TETRAHYDROXYSTILBENE GLUCOSIDE AMELIORATES MEMORY AND MOVEMENT FUNCTIONS, PROTECTS SYNAPSES AND INHIBITS α-SYNUCLEIN AGGREGATION IN HIPPOCAMPUS AND STRIATUM IN AGED MICE

Abstract

Aging is the greatest risk factor of senile neurodegenerative diseases such as Alzheimer's disease (AD), Parkinson's disease (PD) and dementia of Lewy body (DLB). Synaptic dysfunction plays an important role in the progression of cognitive impairment and movement disorder among these neurodegenerative diseases. Synaptic degeneration occurs early in the progression of AD involving neocortical and limbic system circuitries. Accumulating oligomeric α-synuclein may mediate early synaptic pathology in PD and DLB by disrupting synaptic vesicles. Polygonum multiflorum has been widely used in China as an anti-aging agent since ancient times. 2,3,5,4’-Tetrahydroxystilbene-2-O-β-D-glucoside (TSG) is one of the main active component extracted from the root of Polygonum multiflorum. The purpose of this study was to investigate the effects of TSG on the memory and movement functions and its mechanisms related to synapses and a-synuclein in aged mice. The memory ability of mice was detected by step-through passive avoidance task. The movement function was measured by the pole test and rotarod test. Transmission electron microscopy was used to observe the synaptic ultrastructure. Western blotting was applied to measure the expression of synapse-related proteins and a-synuclein.
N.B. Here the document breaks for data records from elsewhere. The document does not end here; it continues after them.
import Mathlib
import HarnessLib
import Literature.Analysis.FluidPDE.ClassicalSolution
import Summits.NavierStokesRegularity.NavierStokesRegularity.Theorems.QuarterLogPincerBeadCensusDefs

/-!
# Route `QuarterLogPincer`, crux `TypeIQuantSubcubicExp` (stmt-NavierStokesRegularity-24077), line `ember_census` —
# the line's OBJECTS, verbatim (Defs file)

VERBATIM port of the statement objects of §E of ns-idea-7's workfile `Cruxes/TypeIQuantSubcubicExp/Lines/ember_census.lean`
(v1.1, 2026-08-29T05:20Z; idea-crit verdicts of record PASS): `Hot`, `Terminal` (hot / terminal events) and E2
`TerminalEmber`, in the decl-of-record namespace `…Cruxes.TypeIQuantSubcubicExp.EmberCensus` (the same objects are restated
byte-identically in `silencing_cost` and `smooth_silence`, idea-crit-4 g8 07:07Z); the level objects (`levelScale`, …,
`FlarePersistence`) live in their home `…QuarterLogPincerBeadCensusDefs` and are not restated.  Only textual change:
the local notation `E3` is unfolded (no notation declared).  E1 `HotWitness` is deliberately NOT
ported yet (director-ns dss_141 (1) / dss_147 (2): it is being split into `HotWitnessFar` ⊕ `HotWitnessNear` by the line's
custodian; the far half is the tree theorem `EmberCensus.hotWitness_far`, p704006).  No stub is proved here.  HONEST FRAME:
Props about HYPOTHETICAL Type-I classical solutions; nothing here bears on 24077's truth, W7 or Navier–Stokes regularity (OPEN /
not proved).  pub-ns-dss typer (g38), `--supports stmt-NavierStokesRegularity-24077`; text by ns-idea-7 (g12).
-/

set_option linter.dupNamespace false

namespace Summit.NavierStokesRegularity.NavierStokesRegularity.Cruxes.TypeIQuantSubcubicExp.EmberCensus

noncomputable section

open MeasureTheory Set Function Filter Topology Metric
open scoped ENNReal NNReal Classical
open Literature.Analysis Literature.Analysis.FluidPDE

/-- **HOT EVENT** at `(y,t)` for the virtual blow-up time `T'` (`= T + τ`) and threshold `ε`: the velocity
at `(y,t)` exceeds `ε` in CLOCK units, `ε < √(T'−t)·‖u(t,y)‖`, and there is parabolic room below it
(`T' − t ≤ t`, so the box `(t − (T'−t), t]` lies in `[0,T]`).  Pointwise and clock-relative ON PURPOSE: on an
«ε-cold» region (`‖u(s,x)‖ ≤ ε(T'−s)^{-1/2}`) the Gustafson–Kang–Tsai `(p,q) = (∞,1)` quantity
`ρ⁻¹ ∫_{t₀−ρ²}^{t₀} sup_{B_ρ} |u| ds ≤ 2ε` at EVERY scale `ρ` — the `L¹`-in-time norm integrates the clock —
so cold regions are quantitatively regular at every scale, not only at the clock scale. -/
def Hot (ε T' : ℝ) (u : ℝ → (EuclideanSpace ℝ (Fin 3)) → (EuclideanSpace ℝ (Fin 3)))
    (y : (EuclideanSpace ℝ (Fin 3))) (t : ℝ) : Prop :=
  T' - t ≤ t ∧ ε < Real.sqrt (T' - t) * ‖u t y‖

/-- **TERMINAL** hot event (aperture `K`, horizon `t₁`): no hot event FOLLOWS `(y,t)` — at a later time
`≤ t₁`, at clock at most half (`4(T'−t') ≤ T'−t`), within `4K√(T'−t)` of `y`.  The aftermath
`B(y, 4K√(T'−t)) × {t < s ≤ t₁ : 4(T'−s) ≤ T'−t}` of a terminal event is ε-cold. -/
def Terminal (K ε T' t₁ : ℝ) (u : ℝ → (EuclideanSpace ℝ (Fin 3)) → (EuclideanSpace ℝ (Fin 3)))
    (y : (EuclideanSpace ℝ (Fin 3))) (t : ℝ) : Prop :=
  ∀ (y' : (EuclideanSpace ℝ (Fin 3))) (t' : ℝ), t < t' → t' ≤ t₁ → 4 * (T' - t') ≤ T' - t →
    ‖y' - y‖ ≤ 4 * K * Real.sqrt (T' - t) → ¬ Hot ε T' u y' t'

/-- **E2 — `TerminalEmber` (size L; THE LINE'S LOAD-BEARING LEMMA; no wall; `A`-free): a terminal hot event
leaves an EMBER.**  There is an absolute `ε₀ > 0` (the ε-regularity regime; v1.1) such that for
`0 < ε ≤ ε₀`, `M ≥ 1` there are an aperture `K = K(ε,M) ≥ 1`, a deposit `c = c(ε,M) > 0` and a room factor
`Λ = Λ(ε,M) ≥ 1`: in the crux frame with virtual rate `M`, an ε-hot event `(y,t)`, `t ≤ t₁ ∈ (0,T]`, with room
`Λ(T'−t) ≤ t` (so that I1 applies at the scales `≤ √Λ·σ` the mechanism uses), that is `K`-terminal up to
`t₁` has `c ≤ ∫_{B(y, K√(T'−t))} |u(t₁)|³`.  Mechanism, `σ := √(T'−t)`: (a) REGULAR BOX — on
`B(y,(4K−1)σ) × (t−σ², t₁]`, `|u| ≤ M₁(M)/σ` (clock `≥ σ√3/4`: the rate; below: every point is ε-cold by
terminality, and pointwise coldness ⇒ GKT `(∞,1)` smallness at every scale `≤ σ/4` ⇒ with I1 as seed, CKN ⇒
`|u| ≤ C(M)/σ`), derivatives by interior smoothing on `(t−σ²/2, t₁]`; (b) HOT CENTRE IS VORTICAL —
`|u(t,y)| > ε/σ` and `|∇u(t)| ≤ M₁²/σ²` give a blob; were `‖ω(t)‖_{L²(B(y,Γ₂σ))}` below `δ(M)σ^{-1/2}`, `u(t)`
would be harmonic up to that error on `B(y,Γ₂σ)` and `|u(y)|² ≤ ⨍_{B(y,Γ₂σ)}|u|²` would contradict I1's SLICE
ENERGY `∫_{B(y,ρ)}|u(t)|² ≤ C(M)ρ` at `ρ = Γ₂(M)σ` (STREAM EXCLUSION — by the rate alone, no `A`); (c) COST
OF SILENCING — in a regular box of thickness `Kσ` and time span `≤ 2σ²` the vorticity equation is LINEAR in
`ω` with coefficients `|u| ≤ M₁/σ`, `|∇u| ≤ M₁²/σ²`; driving the centre's enstrophy from `δ` below `c₂` by
time `t₁` requires lateral influence, attenuated by `e^{-cK²}` across the box while the box holds only
`|ω| ≤ M₁²/σ²`: impossible once `e^{cK²} > M₁² e^{CM₁²}/δ`, i.e. for `K ≥ K(M)` [Carleman / unique
continuation: Tao 2021 Prop. 4.3 (second Carleman inequality) chained over `≤ 10³C₀M₁²` windows,
corpus:paper:tao2021-quantitative-bounds-critically-bounded-solutions-navier-stokes p.32; Escauriaza–Fernández–
Vessella two-sphere one-cylinder / doubling, arXiv:math/0611462 Thm 2–3; Escauriaza–Seregin–Šverák backward
uniqueness class]; pressure does not enter (vorticity formulation); (d) `‖ω(t₁)‖_{L²(B(y,Kσ/2))} ≥ c₂σ^{-1/2}`
with `|∇ω(t₁)| ≤ M₁³/σ³` yields a point value `≥ c₃/σ²`, hence circulation, hence `|u(t₁)| ≥ c₄/σ` on a ball
of radius `c₅σ`: cube `≥ c(M,ε)`.  Why it might fail: step (c) with coefficient × span `≈ M₁² ≫ 1` is not
verbatim in print — Tao's Prop. 4.3 normalises the coefficients small against the span ((4.4)), so one
chains it over `O(M₁²)` short windows, re-seeding each window by time-continuity in the regular box; the
losses compound to a tower in `M` but stay positive.  A clean «interior cost of null-control for heat with
bounded drift in a thick box» statement is the honest missing lemma — LINEAR and bounded-coefficient (no
Type-I criticality, no small constant): the DSS wall does not reach it.  Killed by: a smooth Type-I family
with a terminal ε-hot event whose box cube at `t₁` tends to `0` for every fixed `K`. -/
def TerminalEmber : Prop :=
  ∃ ε₀ : ℝ, 0 < ε₀ ∧ ∀ ε M : ℝ, 0 < ε → ε ≤ ε₀ → 1 ≤ M → ∃ K c Λ : ℝ, 1 ≤ K ∧ 0 < c ∧ 1 ≤ Λ ∧
    ∀ (T τ : ℝ) (u : ℝ → (EuclideanSpace ℝ (Fin 3)) → (EuclideanSpace ℝ (Fin 3)))
      (p : ℝ → (EuclideanSpace ℝ (Fin 3)) → ℝ),
      (IsClassicalNSSolutionOn (Icc 0 T) 1 0 u p ∧
          ∀ m : ℕ, ∃ C : NNReal, ∀ t ∈ Icc 0 T, eLpNorm (iteratedFDeriv ℝ m (u t)) 2 volume ≤ C) →
        0 < τ →
        (∀ t ∈ Icc 0 T, ∀ x : (EuclideanSpace ℝ (Fin 3)), ‖u t x‖ ≤ M * (T + τ - t) ^ (-(1 / 2 : ℝ))) →
        ∀ (t₁ : ℝ) (y : (EuclideanSpace ℝ (Fin 3))) (t : ℝ), t₁ ∈ Ioc 0 T → t ≤ t₁ → Λ * (T + τ - t) ≤ t →
          Hot ε (T + τ) u y t → Terminal K ε (T + τ) t₁ u y t →
          ENNReal.ofReal c ≤ ∫⁻ x in ball y (K * Real.sqrt (T + τ - t)), ‖u t₁ x‖ₑ ^ (3 : ℝ)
Intragastrical administration of TSG for 3 months significantly improved the memory and movement functions in aged mice. TSG treatment obviously protected the synaptic ultrastructure and increased the number of synaptic connections in the hippocampal CA1 region and striatum; enhanced the expression of synaptophysin, phosphorylated synapsin I and postsynaptic density protein 95 (PSD-95), elevated phosphorylated calcium/calmodulin-dependent protein kinase II (p-CaMK II) expression, and inhibited the overexpression and aggregation of a-synuclein in the hippocampus, striatum and cerebral cortex of aged mice. TSG improved the memory and movement functions in aged mice through protecting synapses and inhibiting a-synuclein overexpression and aggregation in multiple brain regions. The results suggest that TSG may have the potential to treat Alzheimer's disease, Parkinson's disease dementia and dementia of Lewy body.